ESM Preprocessing Gallery – quantity_of

Quantity of beeps

Packages: dplyr, ggplot2

When you design an ESM study, you often have in mind a specific number of beeps that must be sent to the participants. Counting the number of beeps sent is then an efficient way to test if the ESM design has been properly implemented by the researcher, and executed by the application/server. Any irregularity, or anomalies (e.g., a participant with fewer sent beeps) can be meaningful and must be considered.

Overall number of beeps sent

Our initial step in this process involves calculating the overall number of beeps sent. We will rely on the assumption that a value in the ‘sent’ variable indicates that a beep has been sent. Hence, we can count the number of rows where ‘sent’ is not missing to determine the total number of beeps sent.

nrow(data[!is.na(data$sent),])

[1] 2080

Then, we can compare this number to the total number of rows in the dataframe (‘nrow(data)’) to determine the proportion of beeps sent. Below, we can see that the proportion is different from 1, which indicates that not all beeps were sent. Further investigation is needed to understand why this is the case.

nrow(data[!is.na(data$sent),]) / nrow(data)

[1] 0.9839167

Participant and dyad level

From this initial analysis, we can now proceed to investigate the quantity of beeps sent in more detail. We can proceed to graphically represent the distribution of sent beeps, breaking it down per participant, per dyad, or other relevant levels of analysis. This will allow us to identify any potential discrepancies in the number of beeps sent to each participant/dyad.

This information can be displayed through:

Histogram plot
Bar plot: number of beeps sent per id (i.e., participant number).
Ordered bar plot: similar to the bar plot, but with participants ordered by the number of beeps sent.

data %>% 
  filter(!is.na(sent)) %>% # Keep only sent beeps
  group_by(id) %>% 
  summarize(n = n()) %>% # Compute the number of beeps sent per participant
  ggplot(aes(x=factor(id),y=n)) +
      geom_col(position = "dodge")

data %>% 
  filter(!is.na(sent)) %>% # Keep only sent beeps
  group_by(id) %>% 
  summarize(n = n()) %>% # Compute the number of beeps sent per participant
  mutate(id = factor(id, levels = id[order(n)])) %>% # Order the participants by the number of beeps sent
  ggplot(aes(x=id,y=n)) +
      geom_col(position = "dodge")

data %>% 
  filter(!is.na(sent)) %>% # Keep only sent beeps
  group_by(id) %>% 
  summarize(n = n()) %>% # Compute the number of beeps sent per participant
  ggplot(aes(x=n)) +
    geom_histogram()

Those visualizations will allow us to easily discern patterns or anomalies in beep distribution among individuals. It’s clear that there is a variance in the number of beeps sent to different participants/dyads, which is anormal regarding the study design. This disparity would need to be further investigated to determine if it is due to a technical issue or if it is a result of the study design. Implications for the study at hand must be considered.

Time variables

Another good practice is to look at the quantity of beeps sent over time. In our study design, the same number of beeps should be sent to each participant on each day and at each observation number. Hence, we can check that the beeps were sent consistently over time. To investigate this, we can create visualizations depicting the number of beeps sent for each observation number (‘obsno’) or day in the study (‘daycum’; see Create time variables topic). Such graphical representations will help us to identify any temporal variations or irregularities in beep distribution.

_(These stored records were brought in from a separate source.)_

import Literature.Geometry.Lorentzian.SpacetimeChartDeviationTransfer
import Literature.Geometry.Lorentzian.StationaryFinalStateDecomposition
import Literature.Geometry.Manifold.OpenSubmanifoldMFDeriv
import HarnessLib

/-!
# Route ZeroEnergyKerrOrBomb · crux `StationaryLimitReduction` (stmt-FinalStateConjecture-10021), line
# `symplectic-dual-of-the-bomb` — re-adapting a late chart along a map of model domains: the metric
# deviation of `ψ ∘ Φ` is the coordinate pullback of the deviation of `ψ` (identification step of
# `stub_chartTransfer`)

Helper file (`--supports stmt-FinalStateConjecture-10021`; registered helper
`deviation_readapt_eq`) from the lead's wave-1 stub-worker for `stub_chartTransfer` (lead
prover-line-stmt-FinalStateConjecture-10021-a1-0, 2026-08-16). For two reference backgrounds `B₁, B₂`
(`KerrConvergence.lean`), a chart `ψ : B₁.domain → 𝓢` and a smooth map `Φ : E4 → E4` with
`Φ(B₂.domain) ⊆ B₁.domain`, the re-adapted chart is `ψ ∘ Φ̂`, `Φ̂ : B₂.domain → B₁.domain` the
restriction. This file proves:

* §1 `contMDiff_readapt`, `mfderiv_readapt` — `Φ̂` is smooth between the open submanifolds and its
  manifold derivative is `fderiv ℝ Φ` (`OpenSubmanifold.mfderiv_subtype_val`);
* §2 `deviation_readapt` — the POINTWISE IDENTITY
  `deviation B₂ (ψ ∘ Φ̂) x = bilinPullback Φ (deviationExtend B₁ ψ) x + (bilinPullback Φ B₁.bilin x − B₂.bilin x)`:
  the deviation of the re-adapted chart is the coordinate pullback (`BilinPullbackEstimates.lean`) of
  the old deviation plus the MODEL MISMATCH `Φ^* g₁ − g₂` (chain rule `pullbackBilin_comp`);
* §3 `contDiffOn_deviationExtend` — the old deviation, extended by zero, is `C^∞` on the old domain
  when `ψ` is smooth and `B₁.bilin` is (`contDiffOn_metricInCoords`), and `contDiffOn_adaptedChart_bilin`,
  `contDiffOn_boost_bilin` — the components of an adapted chart of a stationary hole, and of its moved
  background, are `C^∞` on their domains;
* §4 `fderiv_conj` — the derivative of the conjugate `Φ = P ∘ Θ ∘ P⁻¹` by a motion, and
  `bilinPullback_conj_boost_eq_boostedKerrBilin` — under the ISOMETRY CLAUSE of `IsKerrCharted`
  (`A.bilin (Θ z)(DΘ v, DΘ w) = Kerr.bilin M a z v w` on the exterior) the model mismatch of §2 vanishes
  for `B₁ = A.background.boost Λ c₀`, `B₂ = boostedKerrBackground Λ c₀ M a`; whence the registered
  `deviation_readapt_eq`: on the boosted Kerr exterior the deviation of `ψ ∘ Φ̂` from boosted Kerr IS
  `bilinPullback Φ (deviationExtend (A.background.boost Λ c₀) ψ)`, and (`truncDeviationCk_readapt_eq`)
  its truncated slab norms are those of that pullback (germ invariance `supCkENorm_congr`).

Together with `boostedKerr_truncSlab_pullback_tendsto_zero` (`…KerrSchildSlabs.lean`) this closes the
near-zone convergence clause of the transfer. Elementary; no named fact, nothing restated. References:
O'Neill 1983, Ch. 3, Def. 3.9 and p. 58 (pullbacks, chain rule); Petersen 2006, Ch. 10, §3.2.
-/

-- every `Summit.FinalStateConjecture.FinalStateConjecture.…` name repeats the summit = sub-problem segment (D-0017 layout)
set_option linter.dupNamespace false

noncomputable section

open scoped Topology ENNReal Manifold ContDiff
open Set Filter Function

namespace Summit.FinalStateConjecture.FinalStateConjecture.Theorems.SymplecticDualOfTheBomb

open Literature.Geometry.Lorentzian Literature.Geometry.Manifold

/-! ## §1 Restricting a smooth map of `E4` to open submanifolds -/

section Readapt

variable {U V : TopologicalSpace.Opens E4} {Φ : E4 → E4} (hmaps : MapsTo Φ (U : Set E4) (V : Set E4))

/-- The restriction `Φ̂ : U → V` of a map `C^∞` on the open set `U` is smooth between the open
submanifolds. [folklore] -/
theorem contMDiff_readapt (hΦ : ContDiffOn ℝ ∞ Φ (U : Set E4)) :
    ContMDiff 𝓘(ℝ, E4) 𝓘(ℝ, E4) ∞ (fun y : U ↦ (⟨Φ y.1, hmaps y.2⟩ : V)) := by
  rw [← ContMDiff.subtypeVal_comp_iff]
  intro y
  have h : ContMDiffAt 𝓘(ℝ, E4) 𝓘(ℝ, E4) ∞ Φ y.1 :=
    contMDiffAt_iff_contDiffAt.2 (hΦ.contDiffAt (U.isOpen.mem_nhds y.2))
  exact contMDiffAt_subtype_iff.2 h

/-- **The manifold derivative of the restriction is the derivative**: `dΦ̂_y = DΦ(y)` under
`T_y U = E4 = T_{Φ y} V`. [folklore] -/
theorem mfderiv_readapt (hΦ : ContDiffOn ℝ ∞ Φ (U : Set E4)) (y : U) :
    mfderiv 𝓘(ℝ, E4) 𝓘(ℝ, E4) (fun y : U ↦ (⟨Φ y.1, hmaps y.2⟩ : V)) y = fderiv ℝ Φ y.1 := by
  have hd : MDifferentiableAt 𝓘(ℝ, E4) 𝓘(ℝ, E4) (fun y : U ↦ (⟨Φ y.1, hmaps y.2⟩ : V)) y :=
    (contMDiff_readapt hmaps hΦ y).mdifferentiableAt (by simp)
  have h1 := mfderiv_comp y (OpenSubmanifold.mdifferentiableAt_subtype_val _) hd
  have hΦd : MDifferentiableAt 𝓘(ℝ, E4) 𝓘(ℝ, E4) Φ y.1 :=
    ((hΦ.differentiableOn (by simp)).differentiableAt (U.isOpen.mem_nhds y.2)).mdifferentiableAt
  have h2 := mfderiv_comp y hΦd (OpenSubmanifold.mdifferentiableAt_subtype_val y)
  have h3 : (Subtype.val ∘ fun y : U ↦ (⟨Φ y.1, hmaps y.2⟩ : V)) = Φ ∘ Subtype.val := rfl
  rw [h3, h2] at h1
  -- `h1 : (DΦ).comp (d val) = (d val).comp (dΦ̂)`; evaluate
  ext v
  have h4 := congrArg (fun L : E4 →L[ℝ] E4 ↦ L v) h1
  simp only [OpenSubmanifold.mfderiv_subtype_val, mfderiv_eq_fderiv] at h4
  exact h4.symm

end Readapt

/-! ## §2 The deviation of a re-adapted chart -/

section Deviation

variable (𝓢 : Spacetime.{0} 4) (B₁ B₂ : ModelBackground)

/-- Values of the extended deviation on the domain (`deviationExtend_coe`, point form). [folklore] -/
theorem deviationExtend_apply_of_mem (ψ : B₁.domain → 𝓢.carrier) {u : E4} (hu : u ∈ (B₁.domain : Set E4)) :
    𝓢.deviationExtend B₁ ψ u = 𝓢.deviation B₁ ψ ⟨u, hu⟩ :=
  𝓢.deviationExtend_coe B₁ ψ ⟨u, hu⟩

/-- **The deviation of the re-adapted chart.** For `ψ : B₁.domain → 𝓢` differentiable, `Φ` smooth
on `B₂.domain` with `Φ(B₂.domain) ⊆ B₁.domain`, and `x ∈ B₂.domain`:
`deviation B₂ (ψ ∘ Φ̂) x = bilinPullback Φ (deviationExtend B₁ ψ) x + (bilinPullback Φ B₁.bilin x − B₂.bilin x)`
— old deviation pulled back, plus the model mismatch `Φ^* g₁ − g₂` (chain rule for pullbacks,
O'Neill 1983, Ch. 3, p. 58). [folklore] -/
theorem deviation_readapt {ψ : B₁.domain → 𝓢.carrier} (hψ : MDifferentiable 𝓘(ℝ, E4) (𝓡 4) ψ)
    {Φ : E4 → E4} (hΦ : ContDiffOn ℝ ∞ Φ (B₂.domain : Set E4))
    (hmaps : MapsTo Φ (B₂.domain : Set E4) (B₁.domain : Set E4)) (x : B₂.domain) :
    𝓢.deviation B₂ (fun y ↦ ψ ⟨Φ y.1, hmaps y.2⟩) x =
      bilinPullback Φ (𝓢.deviationExtend B₁ ψ) x.1 +
        (bilinPullback Φ B₁.bilin x.1 - B₂.bilin x.1) := by
  have hΦ' : MDifferentiable 𝓘(ℝ, E4) 𝓘(ℝ, E4)
      (fun y : B₂.domain ↦ (⟨Φ y.1, hmaps y.2⟩ : B₁.domain)) :=
    (contMDiff_readapt hmaps hΦ).mdifferentiable (by simp)
  have hcomp : (fun y : B₂.domain ↦ ψ ⟨Φ y.1, hmaps y.2⟩) =
      ψ ∘ fun y : B₂.domain ↦ (⟨Φ y.1, hmaps y.2⟩ : B₁.domain) := rfl
  have hd := mfderiv_comp x (hψ _) (hΦ' x)
  rw [mfderiv_readapt hmaps hΦ x] at hd
  ext v w
  -- the three terms, evaluated on `(v, w)`
  have e1 : 𝓢.deviation B₂ (fun y ↦ ψ ⟨Φ y.1, hmaps y.2⟩) x v w =
      𝓢.metric.val (ψ ⟨Φ x.1, hmaps x.2⟩)
          (mfderiv 𝓘(ℝ, E4) (𝓡 4) ψ ⟨Φ x.1, hmaps x.2⟩ (fderiv ℝ Φ x.1 v))
          (mfderiv 𝓘(ℝ, E4) (𝓡 4) ψ ⟨Φ x.1, hmaps x.2⟩ (fderiv ℝ Φ x.1 w)) -
        B₂.bilin x.1 v w := by
    rw [Spacetime.deviation_apply, hcomp, hd]
    rfl
  have e2 : bilinPullback Φ (𝓢.deviationExtend B₁ ψ) x.1 v w =
      𝓢.metric.val (ψ ⟨Φ x.1, hmaps x.2⟩)
          (mfderiv 𝓘(ℝ, E4) (𝓡 4) ψ ⟨Φ x.1, hmaps x.2⟩ (fderiv ℝ Φ x.1 v))
          (mfderiv 𝓘(ℝ, E4) (𝓡 4) ψ ⟨Φ x.1, hmaps x.2⟩ (fderiv ℝ Φ x.1 w)) -
        B₁.bilin (Φ x.1) (fderiv ℝ Φ x.1 v) (fderiv ℝ Φ x.1 w) := by
    rw [bilinPullback_apply, deviationExtend_apply_of_mem 𝓢 B₁ ψ (hmaps x.2), Spacetime.deviation_apply]
  have e3 : (bilinPullback Φ B₁.bilin x.1 - B₂.bilin x.1) v w =
      B₁.bilin (Φ x.1) (fderiv ℝ Φ x.1 v) (fderiv ℝ Φ x.1 w) - B₂.bilin x.1 v w := by
    rw [← bilinPullback_apply Φ B₁.bilin x.1 v w]
    rfl
  have e4 : (bilinPullback Φ (𝓢.deviationExtend B₁ ψ) x.1 +
      (bilinPullback Φ B₁.bilin x.1 - B₂.bilin x.1)) v w =
        bilinPullback Φ (𝓢.deviationExtend B₁ ψ) x.1 v w +
          (bilinPullback Φ B₁.bilin x.1 - B₂.bilin x.1) v w := rfl
  rw [e1, e4, e2, e3]
  ring

end Deviation

/-! ## §3 Smoothness of the deviation and of adapted-chart components -/

section Smoothness

variable (𝓢 : Spacetime.{0} 4) (B : ModelBackground)

/-- Extending a chart on an open set of `E4` to all of `E4` (junk value `ψ x₀` off the domain) gives
a map `C^∞` on the domain as a map of `E4`. [folklore] -/
theorem contMDiffOn_extend_val {ψ : B.domain → 𝓢.carrier} (hψ : ContMDiff 𝓘(ℝ, E4) (𝓡 4) ∞ ψ)
    (x₀ : B.domain) :
    ContMDiffOn 𝓘(ℝ, E4) (𝓡 4) ∞ (Function.extend Subtype.val ψ fun _ ↦ ψ x₀) (B.domain : Set E4) := by
  intro u hu
  have h : ContMDiffAt 𝓘(ℝ, E4) (𝓡 4) ∞
      (fun y : B.domain ↦ Function.extend Subtype.val ψ (fun _ ↦ ψ x₀) y.1) ⟨u, hu⟩ := by
    have heq : (fun y : B.domain ↦ Function.extend Subtype.val ψ (fun _ ↦ ψ x₀) y.1) = ψ :=
      funext fun y ↦ Subtype.val_injective.extend_apply _ _ y
    rw [heq]
    exact hψ _
  exact (contMDiffAt_subtype_iff.1 h).contMDiffWithinAt

/-- On the domain the extended deviation is `metricInCoords` of the extended chart minus the reference
form. [folklore] -/
theorem deviationExtend_eq_metricInCoords_sub {ψ : B.domain → 𝓢.carrier}
    (hψ : ContMDiff 𝓘(ℝ, E4) (𝓡 4) ∞ ψ) (x₀ : B.domain) {u : E4} (hu : u ∈ (B.domain : Set E4)) :
    𝓢.deviationExtend B ψ u =
      𝓢.metricInCoords (Function.extend Subtype.val ψ fun _ ↦ ψ x₀) u - B.bilin u := by
  have hψ' : (Function.extend Subtype.val ψ fun _ ↦ ψ x₀) ∘ (Subtype.val : B.domain → E4) = ψ :=
    funext fun y ↦ Subtype.val_injective.extend_apply _ _ y
  have hz : MDifferentiableAt 𝓘(ℝ, E4) (𝓡 4) (Function.extend Subtype.val ψ fun _ ↦ ψ x₀) u :=
    ((contMDiffOn_extend_val 𝓢 B hψ x₀ u hu).contMDiffAt (B.domain.isOpen.mem_nhds hu)).mdifferentiableAt
      (by simp)
  rw [deviationExtend_apply_of_mem 𝓢 B ψ hu, Spacetime.deviation,
    ← 𝓢.pullbackBilin_comp_subtypeVal_eq_metricInCoords ⟨u, hu⟩ hz, hψ']

/-- **The old deviation is smooth on the old domain**: if `ψ` is `C^∞` and the reference components
`B.bilin` are `C^∞` on `B.domain`, so is `deviationExtend B ψ` (`contDiffOn_metricInCoords`).
[folklore] -/
theorem contDiffOn_deviationExtend {ψ : B.domain → 𝓢.carrier} (hψ : ContMDiff 𝓘(ℝ, E4) (𝓡 4) ∞ ψ)
    (hB : ContDiffOn ℝ ∞ B.bilin (B.domain : Set E4)) :
    ContDiffOn ℝ ∞ (𝓢.deviationExtend B ψ) (B.domain : Set E4) := by
  intro u hu
  have x₀ : B.domain := ⟨u, hu⟩
  have h := ((𝓢.contDiffOn_metricInCoords B.domain.isOpen (contMDiffOn_extend_val 𝓢 B hψ x₀)).sub hB)
  refine (h.congr fun y hy ↦ ?_) u hu
  exact deviationExtend_eq_metricInCoords_sub 𝓢 B hψ x₀ hy

variable {𝓑 : StationaryAFBlackHole.{0}} (A : 𝓑.AdaptedChart)

/-- **The components of an adapted chart are smooth on its domain** (`A.bilin = φ^* g_𝓑` there,
`A.bilin_eq`, and `φ` is smooth). [folklore] -/
theorem contDiffOn_adaptedChart_bilin : ContDiffOn ℝ ∞ A.bilin (A.domain : Set E4) := by
  by_cases hne : (A.domain : Set E4).Nonempty
  · obtain ⟨u₀, hu₀⟩ := hne
    have hφ' : (Function.extend Subtype.val A.toFun fun _ ↦ A.toFun ⟨u₀, hu₀⟩) ∘
        (Subtype.val : A.domain → E4) = A.toFun :=
      funext fun y ↦ Subtype.val_injective.extend_apply _ _ y
    have hsm : ContMDiffOn 𝓘(ℝ, E4) (𝓡 4) ∞
        (Function.extend Subtype.val A.toFun fun _ ↦ A.toFun ⟨u₀, hu₀⟩) (A.domain : Set E4) :=
      contMDiffOn_extend_val 𝓑.toSpacetime A.background A.contMDiff ⟨u₀, hu₀⟩
    have h := 𝓑.toSpacetime.contDiffOn_metricInCoords A.domain.isOpen hsm
    refine h.congr fun u hu ↦ ?_
    have hz : MDifferentiableAt 𝓘(ℝ, E4) (𝓡 4)
        (Function.extend Subtype.val A.toFun fun _ ↦ A.toFun ⟨u₀, hu₀⟩) u :=
      ((hsm u hu).contMDiffAt (A.domain.isOpen.mem_nhds hu)).mdifferentiableAt (by simp)
    rw [A.bilin_eq ⟨u, hu⟩, ← 𝓑.toSpacetime.pullbackBilin_comp_subtypeVal_eq_metricInCoords ⟨u, hu⟩ hz,
      hφ']
  · rw [not_nonempty_iff_eq_empty.1 hne]
    exact contDiffOn_empty

/-- The derivative of the inverse Poincaré map `x ↦ Λ⁻¹(x − c₀)` is `Λ⁻¹`. [folklore] -/
theorem hasFDerivAt_poincareInv (Λ : lorentzGroup) (c₀ x : E4) :
    HasFDerivAt (poincareInv Λ c₀) ((Λ : E4 ≃L[ℝ] E4).symm : E4 →L[ℝ] E4) x := by
  have h := ((Λ : E4 ≃L[ℝ] E4).symm : E4 →L[ℝ] E4).hasFDerivAt.comp x
    ((hasFDerivAt_id x).sub_const c₀)
  rwa [ContinuousLinearMap.comp_id] at h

data %>% filter(!is.na(sent)) %>% 
  group_by(obsno) %>% summarize(n = n()) %>%
  ggplot(aes(x=obsno,y=n)) +
      geom_col(position = "dodge")

From the above plots, we can see that the number of beeps sent is relatively inconsistent over time. In particular, there are some days with a very low number of beeps sent.

Going a step further, we can integrate 2+ time variables to investigate their potential interaction in their effect on the number of beeps sent. A specific example would be examining the number of beeps sent on a daily basis, segmented by the type of day (weekdays vs. weekends).

data %>% filter(!is.na(sent)) %>% 
  # Compute the type of day
  mutate(wday = ifelse(wday(start) %in% c(1,7), "weekend", "weekday")) %>% 
  # Compute the number of beeps sent per day
  group_by(id, wday, daycum) %>% 
  summarize(n = n()) %>%
  ggplot(aes(x = n)) +
      geom_histogram() +
      facet_wrap(wday~.)

From the above plot, we can see that the number of beeps sent per day (x-axis) is inconsistent across types of days (weekdays vs. weekends). We expected that only days with 5 beeps sent would be present, but we can see that there are a lot of days with fewer beeps sent (i.e., 1, 2, 3, 4). Again, further investigation are required.

Further considerations

Investigating the quantity of sent beeps takes a similar approach to looking at the response rate. Therefore, we can incorporate methodologies (e.g., plots, covariates investigation) from the Response rate topic to further explore the quantity of beeps sent aspect.